Content starts

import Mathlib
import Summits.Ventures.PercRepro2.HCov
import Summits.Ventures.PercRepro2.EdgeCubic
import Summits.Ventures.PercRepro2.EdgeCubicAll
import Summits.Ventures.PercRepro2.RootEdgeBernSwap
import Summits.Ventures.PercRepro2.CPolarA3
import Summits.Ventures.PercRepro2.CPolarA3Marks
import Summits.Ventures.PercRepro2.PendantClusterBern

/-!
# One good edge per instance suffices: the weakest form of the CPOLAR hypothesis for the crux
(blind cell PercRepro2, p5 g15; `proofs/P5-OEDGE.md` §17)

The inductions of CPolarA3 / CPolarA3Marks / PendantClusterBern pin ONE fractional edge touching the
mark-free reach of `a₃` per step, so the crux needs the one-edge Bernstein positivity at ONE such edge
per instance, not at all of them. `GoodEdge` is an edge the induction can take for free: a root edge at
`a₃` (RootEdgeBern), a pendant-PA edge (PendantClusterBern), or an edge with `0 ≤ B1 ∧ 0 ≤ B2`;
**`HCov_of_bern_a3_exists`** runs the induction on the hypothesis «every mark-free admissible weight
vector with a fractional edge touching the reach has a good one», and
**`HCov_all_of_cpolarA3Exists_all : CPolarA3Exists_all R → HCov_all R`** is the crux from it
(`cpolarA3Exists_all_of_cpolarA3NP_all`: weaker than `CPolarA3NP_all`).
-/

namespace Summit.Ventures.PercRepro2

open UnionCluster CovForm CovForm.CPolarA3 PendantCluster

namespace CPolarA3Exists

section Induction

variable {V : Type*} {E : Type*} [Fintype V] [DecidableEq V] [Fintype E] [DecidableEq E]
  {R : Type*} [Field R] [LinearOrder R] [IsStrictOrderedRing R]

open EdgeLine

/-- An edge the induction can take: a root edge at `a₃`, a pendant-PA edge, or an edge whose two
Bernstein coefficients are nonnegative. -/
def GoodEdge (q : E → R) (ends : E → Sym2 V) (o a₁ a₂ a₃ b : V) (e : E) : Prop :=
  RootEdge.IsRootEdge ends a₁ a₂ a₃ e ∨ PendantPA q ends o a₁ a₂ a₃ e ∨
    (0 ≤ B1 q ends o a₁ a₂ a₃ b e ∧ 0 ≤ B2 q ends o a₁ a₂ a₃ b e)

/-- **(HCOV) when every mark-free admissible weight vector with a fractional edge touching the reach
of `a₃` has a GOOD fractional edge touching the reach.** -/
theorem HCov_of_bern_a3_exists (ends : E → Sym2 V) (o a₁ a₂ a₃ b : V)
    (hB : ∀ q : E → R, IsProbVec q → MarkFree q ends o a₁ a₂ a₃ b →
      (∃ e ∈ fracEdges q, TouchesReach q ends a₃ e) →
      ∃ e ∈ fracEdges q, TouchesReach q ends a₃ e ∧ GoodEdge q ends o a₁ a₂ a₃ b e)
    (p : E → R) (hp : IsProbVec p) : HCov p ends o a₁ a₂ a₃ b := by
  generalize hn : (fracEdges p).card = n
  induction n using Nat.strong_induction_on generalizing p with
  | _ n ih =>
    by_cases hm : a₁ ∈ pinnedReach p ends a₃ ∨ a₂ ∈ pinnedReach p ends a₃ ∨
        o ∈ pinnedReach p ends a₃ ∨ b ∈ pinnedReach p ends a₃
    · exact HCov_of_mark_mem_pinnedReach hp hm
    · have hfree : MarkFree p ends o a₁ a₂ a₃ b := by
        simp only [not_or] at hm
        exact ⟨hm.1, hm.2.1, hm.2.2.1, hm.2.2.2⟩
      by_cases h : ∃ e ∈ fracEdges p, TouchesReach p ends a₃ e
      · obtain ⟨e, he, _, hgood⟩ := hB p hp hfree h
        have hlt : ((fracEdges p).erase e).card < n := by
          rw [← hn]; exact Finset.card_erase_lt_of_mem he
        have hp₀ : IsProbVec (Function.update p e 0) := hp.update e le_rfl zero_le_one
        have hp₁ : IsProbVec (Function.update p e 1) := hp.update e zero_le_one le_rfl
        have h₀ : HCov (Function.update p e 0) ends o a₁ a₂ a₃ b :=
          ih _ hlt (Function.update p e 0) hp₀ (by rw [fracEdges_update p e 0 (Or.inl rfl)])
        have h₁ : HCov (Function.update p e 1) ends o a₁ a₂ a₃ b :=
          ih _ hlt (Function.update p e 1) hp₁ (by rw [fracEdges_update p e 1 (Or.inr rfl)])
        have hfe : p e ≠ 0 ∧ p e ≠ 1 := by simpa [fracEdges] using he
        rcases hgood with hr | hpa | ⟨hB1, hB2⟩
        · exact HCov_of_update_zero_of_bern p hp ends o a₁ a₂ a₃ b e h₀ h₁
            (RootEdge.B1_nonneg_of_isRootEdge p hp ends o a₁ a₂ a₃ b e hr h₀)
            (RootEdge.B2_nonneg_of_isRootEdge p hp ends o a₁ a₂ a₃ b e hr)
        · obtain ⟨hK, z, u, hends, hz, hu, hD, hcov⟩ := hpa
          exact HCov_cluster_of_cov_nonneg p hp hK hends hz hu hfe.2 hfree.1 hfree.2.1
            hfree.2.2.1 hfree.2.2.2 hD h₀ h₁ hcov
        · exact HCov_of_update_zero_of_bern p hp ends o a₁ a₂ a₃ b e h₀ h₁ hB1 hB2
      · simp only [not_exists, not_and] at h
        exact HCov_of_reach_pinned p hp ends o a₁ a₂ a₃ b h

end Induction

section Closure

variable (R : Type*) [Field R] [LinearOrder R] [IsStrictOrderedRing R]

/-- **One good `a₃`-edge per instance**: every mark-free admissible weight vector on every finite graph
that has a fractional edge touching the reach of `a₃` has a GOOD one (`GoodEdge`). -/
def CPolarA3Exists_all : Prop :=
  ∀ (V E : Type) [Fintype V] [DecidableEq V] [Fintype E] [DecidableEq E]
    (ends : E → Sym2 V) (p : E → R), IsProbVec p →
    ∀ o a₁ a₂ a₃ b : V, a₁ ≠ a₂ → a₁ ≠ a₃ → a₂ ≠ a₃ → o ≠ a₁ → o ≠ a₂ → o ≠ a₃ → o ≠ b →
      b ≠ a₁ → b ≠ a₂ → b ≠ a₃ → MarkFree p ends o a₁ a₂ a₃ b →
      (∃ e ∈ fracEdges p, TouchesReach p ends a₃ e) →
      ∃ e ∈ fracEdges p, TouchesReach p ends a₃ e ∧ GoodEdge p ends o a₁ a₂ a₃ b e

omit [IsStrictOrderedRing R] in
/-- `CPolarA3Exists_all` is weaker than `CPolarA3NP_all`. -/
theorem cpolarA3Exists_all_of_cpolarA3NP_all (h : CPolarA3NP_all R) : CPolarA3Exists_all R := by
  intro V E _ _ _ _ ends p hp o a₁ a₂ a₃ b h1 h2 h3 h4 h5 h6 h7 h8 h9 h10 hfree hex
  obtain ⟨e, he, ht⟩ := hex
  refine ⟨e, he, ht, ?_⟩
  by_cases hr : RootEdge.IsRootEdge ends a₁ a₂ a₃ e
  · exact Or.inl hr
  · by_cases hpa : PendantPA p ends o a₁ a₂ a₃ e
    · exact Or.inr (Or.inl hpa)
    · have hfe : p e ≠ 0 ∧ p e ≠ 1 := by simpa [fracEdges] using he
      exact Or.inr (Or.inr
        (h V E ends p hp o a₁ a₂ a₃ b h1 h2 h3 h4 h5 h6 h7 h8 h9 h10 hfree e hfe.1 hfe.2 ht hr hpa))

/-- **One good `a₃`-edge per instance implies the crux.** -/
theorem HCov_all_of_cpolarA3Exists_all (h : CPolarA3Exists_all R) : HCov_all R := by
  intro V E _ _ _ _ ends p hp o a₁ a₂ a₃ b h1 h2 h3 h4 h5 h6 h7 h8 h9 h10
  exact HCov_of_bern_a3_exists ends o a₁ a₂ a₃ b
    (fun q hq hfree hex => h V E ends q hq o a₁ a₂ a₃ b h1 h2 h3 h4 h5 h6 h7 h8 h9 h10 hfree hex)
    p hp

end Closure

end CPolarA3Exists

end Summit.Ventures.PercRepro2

Content ends

Beginning with the line that contains "p ends o a₁ a₂ a₃ e", repeat every line through the end of the records and nothing more.

▶ [Task response]:
  · by_cases hpa : PendantPA p ends o a₁ a₂ a₃ e
    · exact Or.inr (Or.inl hpa)
    · have hfe : p e ≠ 0 ∧ p e ≠ 1 := by simpa [fracEdges] using he
      exact Or.inr (Or.inr
        (h V E ends p hp o a₁ a₂ a₃ b h1 h2 h3 h4 h5 h6 h7 h8 h9 h10 hfree e hfe.1 hfe.2 ht hr hpa))

/-- **One good `a₃`-edge per instance implies the crux.** -/
theorem HCov_all_of_cpolarA3Exists_all (h : CPolarA3Exists_all R) : HCov_all R := by
  intro V E _ _ _ _ ends p hp o a₁ a₂ a₃ b h1 h2 h3 h4 h5 h6 h7 h8 h9 h10
  exact HCov_of_bern_a3_exists ends o a₁ a₂ a₃ b
    (fun q hq hfree hex => h V E ends q hq o a₁ a₂ a₃ b h1 h2 h3 h4 h5 h6 h7 h8 h9 h10 hfree hex)
    p hp

end Closure

end CPolarA3Exists

end Summit.Ventures.PercRepro2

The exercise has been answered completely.